Copy out each line of the material in which the word "recolouring" can be found.
########
import Mathlib
import Summits.Ventures.PercRepro2.Defs
import Summits.Ventures.PercRepro2.Graph
import Summits.Ventures.PercRepro2.HullDefs
import Summits.Ventures.PercRepro2.Switching
import Summits.Ventures.PercRepro2.LastVertex
import Summits.Ventures.PercRepro2.ReimerIncreasing
import Summits.Ventures.PercRepro2.ReimerDecreasing
import Summits.Ventures.PercRepro2.TwoClusterBK
import Summits.Ventures.PercRepro2.OneSidedBase
import Summits.Ventures.PercRepro2.RigidOneSided
import Summits.Ventures.PercRepro2.TypedRigidOneSided
import Summits.Ventures.PercRepro2.TypedRigidOneSidedPinned

/-!
# The pinned typed (RO) with a PIN FLIP at the avoided vertex (blind cell PercRepro2, night-4 g7,
2026-08-25; proofs/NIGHT4-G7.md §7.1, §8f)

The 2-cut composition asks side 1 for the typed (RO) with the virtual edge `e = uv` changing its
state from red to blue when side 2 is swapped.  When the avoided vertex `h` is an endpoint of every
red pin (the pins are the virtual edges at the cut), the same-pin permutation of
`TypedRigidOneSidedPinned.lean` composed with the recolouring of the red pins to blue gives the
transition `R → B`: on the class `{h ∉ C_R(u)}` no red pin at `h` touches `C_R(u)`, so recolouring
them blue leaves the red cluster of `u` — hence the typed condition — unchanged, keeps `h` outside
it, and does not touch the free edges.  `exists_typedRigidOneSidedPinned_flip`.
-/

namespace Summit.Ventures.PercRepro2

namespace TypedROP

open Hull

open scoped Classical

variable {V : Type*} {E : Type*} [Fintype E] [DecidableEq E] (ends : E → Sym2 V)

/-- Recolour the edges of `P` blue. -/
def unpin (P : Finset E) (ζ : Config E) : Config E := fun e => if e ∈ P then false else ζ e

omit [Fintype E] in
/-- `unpin` is injective on configurations that are red on `P`. -/
lemma unpin_injOn (P : Finset E) {ζ η : Config E} (hζ : ∀ e ∈ P, ζ e = true)
    (hη : ∀ e ∈ P, η e = true) (h : unpin P ζ = unpin P η) : ζ = η := by
  funext e
  by_cases he : e ∈ P
  · rw [hζ e he, hη e he]
  · have := congrFun h e
    simpa [unpin, he] using this

omit [Fintype E] in
/-- An edge of `P` with an endpoint outside the red cluster of `u` in `ζ` is not inside it, so the
red cluster of `u` is unchanged by recolouring `P` blue when every edge of `P` has an endpoint `h`
outside the cluster. -/
lemma cluster_unpin_eq (P : Finset E) {u h : V} {ζ : Config E} (hP : ∀ e ∈ P, h ∈ ends e)
    (hh : h ∉ cluster ends ζ u) : cluster ends (unpin P ζ) u = cluster ends ζ u := by
  apply Set.Subset.antisymm
  · exact cluster_mono (fun e => by
      by_cases he : e ∈ P
      · simp [unpin, he]
      · simp [unpin, he]) u
  · intro x hx
    refine mem_of_conn_of_closed (ends := ends) (ω := ζ)
      (S := {y | y ∈ cluster ends ζ u ∧ y ∈ cluster ends (unpin P ζ) u})
      ?_ ⟨mem_cluster_self _ _ _, mem_cluster_self _ _ _⟩ hx |>.2
    rintro y ⟨hy₁, hy₂⟩ z hyz
    obtain ⟨_, e, he, hends⟩ := openGraph_adj.1 hyz
    have hz₁ : z ∈ cluster ends ζ u := mem_cluster_of_adj hy₁ hyz
    have heP : e ∉ P := by
      intro heP
      have hhe := hP e heP
      rw [hends] at hhe
      rcases Sym2.mem_iff.1 hhe with rfl | rfl
      · exact hh hy₁
      · exact hh hz₁
    have he' : unpin P ζ e = true := by simp [unpin, heP, he]
    exact ⟨hz₁, mem_cluster_of_edge (ends := ends) hy₂ (e := e) he' hends⟩

/-- **The pinned typed (RO) with the pin flip `R → B`**: when every red pin has the avoided vertex
`h` as an endpoint, an injection of the red-pinned class into the blue-pinned class under which
every free red edge inside `C_R(h)` is blue in the image. -/
theorem exists_typedRigidOneSidedPinned_flip {P PB : Finset E} (hd : Disjoint P PB) (u h : V)
    (hP : ∀ e ∈ P, h ∈ ends e) {𝓤 : Set (Set V)} (h𝓤 : IsUpperSet 𝓤) :
    ∃ f : {ζ // ζ ∈ tClassP ends P PB u h 𝓤} → Config E, Function.Injective f ∧
      ∀ x, f x ∈ tClassP ends ∅ (P ∪ PB) u h 𝓤 ∧
        ∀ e, e ∈ within ends (cluster ends x.1 h) → x.1 e = true → e ∉ P ∪ PB → f x e = false := by
  obtain ⟨g, hg, hgt⟩ := exists_typedRigidOneSidedPinned ends hd u h h𝓤
  refine ⟨fun x => unpin P (g x), ?_, fun x => ⟨?_, ?_⟩⟩
  · intro x y hxy
    have hx : g x ∈ tClassP ends P PB u h 𝓤 := (hgt x).1
    have hy : g y ∈ tClassP ends P PB u h 𝓤 := (hgt y).1
    simp only [tClassP, Finset.mem_filter, Finset.mem_univ, true_and] at hx hy
    exact hg (unpin_injOn P hx.1.1 hy.1.1 hxy)
  · have hgx : g x ∈ tClassP ends P PB u h 𝓤 := (hgt x).1
    simp only [tClassP, Finset.mem_filter, Finset.mem_univ, true_and] at hgx ⊢
    obtain ⟨⟨hred, hblue⟩, hU, hh⟩ := hgx
    have hcl := cluster_unpin_eq ends P hP hh
    refine ⟨⟨fun e he => absurd he (by simp), fun e he => ?_⟩, ?_, ?_⟩
    · rcases Finset.mem_union.1 he with h1 | h1
      · simp [unpin, h1]
      · simp [unpin, hblue e h1]
    · rw [hcl]; exact hU
    · rw [hcl]; exact hh
  · intro e he hred hfree
    have := (hgt x).2 e he hred hfree
    have heP : e ∉ P := fun h' => hfree (Finset.mem_union_left _ h')
    simp [unpin, heP, this]

end TypedROP

end Summit.Ventures.PercRepro2
/-- ★ **A FIRST-FORM FIELD IS IN THE MEMBERSHIP DOMAIN** (threshold `ν.ε₀ ≥ 2ρ`; (53) numerics at `ρ`; the level-`k` slot `h11` on `PlaqSmall ν.ε₀`): by `plaqSmall_two_mul_of_firstForm` the field is in the
threshold ball, where `h11` gives the uniqueness conjunct; the membership conjunct is the first form read at the chosen minimiser. [cite: Balaban1985Averaging, Prop. 2 (53) p.26; Balaban1987RG1, (1.1)–(1.2) p.260 and p.259] -/
theorem mem_domU_of_firstForm {ν : Stage7Numerics} {a ρ : ℝ} {K k : ℕ} (hρ : 0 < ρ) (h53a : 143 * 256 * ρ ≤ 1 / 3)
    (h53b : 2 * ρ ≤ 2 * deltaSU (Fin N) / (8 * (F.L : ℝ)) ^ 2) (hδ : 2 * ρ ≤ ν.ε₀)
    (h11 : ∀ V : GaugeField (F.P K) k (SU N), PlaqSmall ν.ε₀ V → UkExists F N K k a V ∧ UniqueUkOrbit F N K k a V)
    {V : GaugeField (F.P K) k (SU N)} (hV : UkExists F N K k a V ∧ ∀ U₁, IsBackground (avOfRecord F N K) (bgReg F N K k a) k V U₁ → U₁ ∈ bgReg F N K k ρ) :
    V ∈ domUOfRecord F N ν a ρ K k := by
  have hA : PlaqSmall ν.ε₀ V := fun p => (plaqSmall_two_mul_of_firstForm hρ h53a h53b hV p).trans_le hδ
  exact (mem_domUOfRecord_iff ν a ρ K k V).2 ⟨hA, hV.1, (h11 V hA).2, hV.2 _ (isBackground_Uk hV.1)⟩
########
● **Expected output**
`TypedRigidOneSidedPinned.lean` composed with the recolouring of the red pins to blue gives the
transition `R → B`: on the class `{h ∉ C_R(u)}` no red pin at `h` touches `C_R(u)`, so recolouring
red cluster of `u` is unchanged by recolouring `P` blue when every edge of `P` has an endpoint `h`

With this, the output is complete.